Learn about teaching abroad

Tuesday, April 7th, 2009

Anky Chau knew she wanted to work overseas after she graduated, so after completing her psychology degree at Queen’s University, Chau spent a year and half teaching English in Yokohama, Japan.

“At first it was challenging, especially the culture shock,” Chau said. “But I found the teaching fun.”

“What I remember is connecting with people on a global scale. My best memories are of immersing myself in the culture.”

Chau taught for AEON, one of several companies organizing overseas teaching programs. For example, the NOVA Group recruits teachers on a one-year contract for its private English-as-a-Second-Language schools in Japan.

“You teach classes of a maximum four people... and work on confidence and listening comprehension,” said Stephen Fillmore, a NOVA recruit.

Fillmore said ESL students are linked based on language capabilities, so the same class might have a 15-year-old student and a 45-year-old marketing official.

Another company, Canada 2 Korea, places Canadians in both the Korean school system and private institutions.

Mike Sprenger, director of Canada 2 Korea, said teachers aren’t required to learn the country’s language.

“The Korean people are very kind and helpful and often understand English,” he said.

The schools and companies typically arrange and pay for or subsidize furnished apartments within walking distance of the school or train station. Teachers live with or near other teachers.

“You don’t know the culture, so it’s important to acclimatize and talk with people who understand what you’re going through,” Fillmore said.

Training is usually provided, although some companies require applicants to become “Teaching English as a Second Language” certified.
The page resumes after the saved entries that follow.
/-- The determinant of an endomorphism acting as the identity on `W` and as the scalar `c` on a complementary
line `κu`. [folklore] -/
theorem det_eq_of_isCompl_line (f : Module.End κ V) (W : Submodule κ V) {u : V} (hu : u ≠ 0)
    (h : IsCompl W (κ ∙ u)) (hW : ∀ w ∈ W, f w = w) {c : κ} (hfu : f u = c • u) :
    LinearMap.det f = c := by
  classical
  set U : Submodule κ V := κ ∙ u with hU
  let e : (W × U) ≃ₗ[κ] V := Submodule.prodEquivOfIsCompl W U h
  -- `f` restricted to `U` is `c • id`
  have hfU : ∀ x ∈ U, f x = c • x := by
    intro x hx
    obtain ⟨a, rfl⟩ := Submodule.mem_span_singleton.mp hx
    rw [map_smul, hfu, smul_comm]
  -- `e⁻¹ ∘ f ∘ e = id × (c • id)`
  have hconj : (e.symm : V →ₗ[κ] W × U) ∘ₗ f ∘ₗ (e : W × U →ₗ[κ] V) =
      LinearMap.prodMap LinearMap.id (c • LinearMap.id) := by
    apply LinearMap.ext
    rintro ⟨w, x⟩
    have h1 : f (e (w, x)) = e (w, c • x) := by
      simp only [e, Submodule.coe_prodEquivOfIsCompl', map_add, Submodule.coe_smul]
      rw [hW w w.2, hfU x x.2]
    simp only [LinearMap.coe_comp, LinearEquiv.coe_coe, Function.comp_apply, h1,
      LinearEquiv.symm_apply_apply, LinearMap.prodMap_apply, LinearMap.id_coe, id_eq,
      LinearMap.smul_apply]
  have hdet : LinearMap.det f =
      LinearMap.det ((e.symm : V →ₗ[κ] W × U) ∘ₗ f ∘ₗ (e : W × U →ₗ[κ] V)) := by
    rw [← LinearMap.det_conj f e.symm]
    rfl
  rw [hdet, hconj, LinearMap.det_prodMap, LinearMap.det_id, one_mul, LinearMap.det_smul,
    LinearMap.det_id, mul_one, finrank_span_singleton hu, pow_one]

/-- **A determinant-one endomorphism which is neither the identity nor unipotent of level `2` moves a subspace
of dimension at least `2`.** If `f ≠ 1`, `det f = 1` and `(f − 1)² = 0 ⇒ f = 1`, then `2 ≤ dim (f − 1)(V)`: were
`(f − 1)(V)` a line `κu`, either `(f − 1)u = 0` and `(f − 1)² = 0`, or `V = ker(f − 1) ⊕ κu` with
`f u = (1 + μ)u`, `μ ≠ 0`, and `det f = 1 + μ ≠ 1`. [folklore] -/
theorem two_le_finrank_range_sub_one (f : Module.End κ V) (hf1 : f ≠ 1)
    (hdet : LinearMap.det f = 1) (hss : (f - 1) ^ 2 = 0 → f = 1) :
    2 ≤ Module.finrank κ (LinearMap.range (f - 1)) := by
  classical
  set N := f - 1 with hNdef
  by_contra hlt
  rw [not_le] at hlt
  have hle : Module.finrank κ (LinearMap.range N) ≤ 1 := by omega
  -- `range N ≠ 0` since `f ≠ 1`
  have hN0 : N ≠ 0 := fun h => hf1 (sub_eq_zero.mp h)
  have hpos : 0 < Module.finrank κ (LinearMap.range N) := by
    rw [Module.finrank_pos_iff_exists_ne_zero]
    obtain ⟨v, hv⟩ : ∃ v, N v ≠ 0 := by
      by_contra h
      exact hN0 (LinearMap.ext fun v => not_not.mp (not_exists.mp h v))
    exact ⟨⟨N v, LinearMap.mem_range_self N v⟩, fun h => hv (congrArg Subtype.val h)⟩
  have h1 : Module.finrank κ (LinearMap.range N) = 1 := le_antisymm hle hpos
  -- the line `range N = κ u`
  obtain ⟨u, hu, hUeq⟩ : ∃ u : V, u ≠ 0 ∧ LinearMap.range N = κ ∙ u := by
    obtain ⟨u', hu'⟩ := finrank_eq_one_iff'.mp h1
    refine ⟨(u' : V), fun h => hu'.1 (Subtype.ext h), ?_⟩
    apply le_antisymm
    · intro v hv
      obtain ⟨c, hc⟩ := hu'.2 ⟨v, hv⟩
      exact Submodule.mem_span_singleton.mpr ⟨c, by simpa using congrArg Subtype.val hc⟩
    · rw [Submodule.span_singleton_le_iff_mem]
      exact u'.2
  have hNu_mem : N u ∈ κ ∙ u := by rw [← hUeq]; exact LinearMap.mem_range_self N u
  obtain ⟨μ, hμ⟩ := Submodule.mem_span_singleton.mp hNu_mem
  by_cases hμ0 : μ = 0
  · -- `N u = 0`: then `N² = 0`
    have hNu : N u = 0 := by rw [← hμ, hμ0, zero_smul]
    apply hf1
    apply hss
    rw [pow_two]
    apply LinearMap.ext
    intro v
    have hv : N v ∈ κ ∙ u := by rw [← hUeq]; exact LinearMap.mem_range_self N v
    obtain ⟨a, ha⟩ := Submodule.mem_span_singleton.mp hv
    change N (N v) = 0
    rw [← ha, map_smul, hNu, smul_zero]
  · -- `N u = μ u`, `μ ≠ 0`: `V = ker N ⊕ κ u` and `det f = 1 + μ`
    set W := LinearMap.ker N with hW
    have huW : u ∉ W := by
      intro h
      rw [hW, LinearMap.mem_ker, ← hμ] at h
      exact hμ0 (smul_eq_zero.mp h |>.resolve_right hu)
    have hinf : W ⊓ (κ ∙ u) = ⊥ := by
      rw [eq_bot_iff]
      intro v hv
      obtain ⟨hvW, hvU⟩ := Submodule.mem_inf.mp hv
      obtain ⟨a, rfl⟩ := Submodule.mem_span_singleton.mp hvU
      by_cases ha : a = 0
      · rw [ha, zero_smul]; exact Submodule.zero_mem _
      · exact absurd (by simpa [Submodule.smul_mem_iff _ ha] using hvW) huW
    have hcompl : IsCompl W (κ ∙ u) := by
      refine IsCompl.of_eq hinf ?_
      have hsum := Submodule.finrank_sup_add_finrank_inf_eq W (κ ∙ u)
      rw [hinf, finrank_bot, add_zero, finrank_span_singleton hu] at hsum
      have hrn := LinearMap.finrank_range_add_finrank_ker N
      rw [h1, ← hW] at hrn
      apply Submodule.eq_top_of_finrank_eq
      rw [hsum]
      omega
    have hWf : ∀ w ∈ W, f w = w := by
      intro w hw
      rw [hW, LinearMap.mem_ker] at hw
      have : f w - w = 0 := by simpa [hNdef] using hw
      exact sub_eq_zero.mp this
    have hfu : f u = (1 + μ) • u := by
      have : f u - u = μ • u := by simpa [hNdef] using hμ.symm
      rw [add_smul, one_smul, ← this]; abel
    have hd := det_eq_of_isCompl_line f W hu hcompl hWf hfu
    rw [hdet] at hd
    exact hμ0 (by simpa using hd.symm)

/-- **Tame elements of fixed-locus codimension ≥ 2 exist in non-p-closed linear groups.** Let `φ : I → GL(V)` be a
representation of a finite NON-p-closed group over a field of characteristic `p`, such that the elements of order
prime to `p` act faithfully. Then some `t ∈ ⟨p-elements of I⟩`, of order prime to `p`, moves a subspace of
dimension `≥ 2`: `2 ≤ dim (φ t − 1)(V)` — its fixed subspace has codimension `≥ 2`. On the cotangent representation
of a non-p-closed inertia group: a tame element whose fixed locus is a legitimate (codimension `≥ 2`) centre.
[folklore] -/
theorem exists_tame_two_le_finrank (p : ℕ) [Fact p.Prime] [CharP κ p] {I : Type*} [Group I] [Finite I]
    (φ : I →* (V ≃ₗ[κ] V)) (hfaith : ∀ t : I, (orderOf t).Coprime p → φ t = 1 → t = 1)
    (hI : ¬ HasNormalSylow p I) :
    ∃ t ∈ Subgroup.closure {g : I | ∃ n : ℕ, g ^ p ^ n = 1}, (orderOf t).Coprime p ∧ t ≠ 1 ∧
      2 ≤ Module.finrank κ (LinearMap.range ((φ t : V →ₗ[κ] V) - 1)) := by
  obtain ⟨t, htN, ht1, htc⟩ := exists_tame_mem_closure_pElements (p := p) hI
  refine ⟨t, htN, htc, ht1, ?_⟩
  have hdet1 : LinearMap.det ((φ t : V →ₗ[κ] V)) = 1 := by
    rw [← LinearEquiv.coe_det, det_eq_one_of_mem_closure_pElements p φ htN, Units.val_one]
  have hft1 : (φ t : V →ₗ[κ] V) ≠ 1 := by
    intro h
    apply ht1
    apply hfaith t htc
    apply LinearEquiv.toLinearMap_injective
    rw [h]
    rfl
  refine two_le_finrank_range_sub_one _ hft1 hdet1 fun hsq => ?_
  -- `(φ t − 1)² = 0` and `(φ t) ^ ord t = 1` with `ord t` prime to `p` force `φ t = 1`
  have hpow : ((φ t : V →ₗ[κ] V)) ^ orderOf t = 1 := by
    have h0 : φ t ^ orderOf t = 1 := by rw [← map_pow, pow_orderOf_eq_one, map_one]
    have h1 := congrArg (LinearEquiv.automorphismGroup.toLinearMapMonoidHom (R := κ) (M := V)) h0
    rw [map_pow, map_one] at h1
    exact h1
  exact eq_one_of_sq_eq_zero p _ hsq hpow htc

end Linear

end Summit.ResolutionOfSingularities.ResolutionOfSingularities.Theorems.WildQuotientResolution.NpcTameElement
“There are prescribed steps for new instructors, but it’s flexible for outside material once you have experience and want to cater to the interests of the students,” Fillmore said.

Fillmore said teachers often use activities like games and role-playing.

“Variety is key,” he said. “It’s designed to be fun.”

Both NOVA and Canada 2 Korea have booths at the Career Fair, which takes place today from 11 a.m. to 4 p.m. in the University Community Centre. Over 75 employers are attending.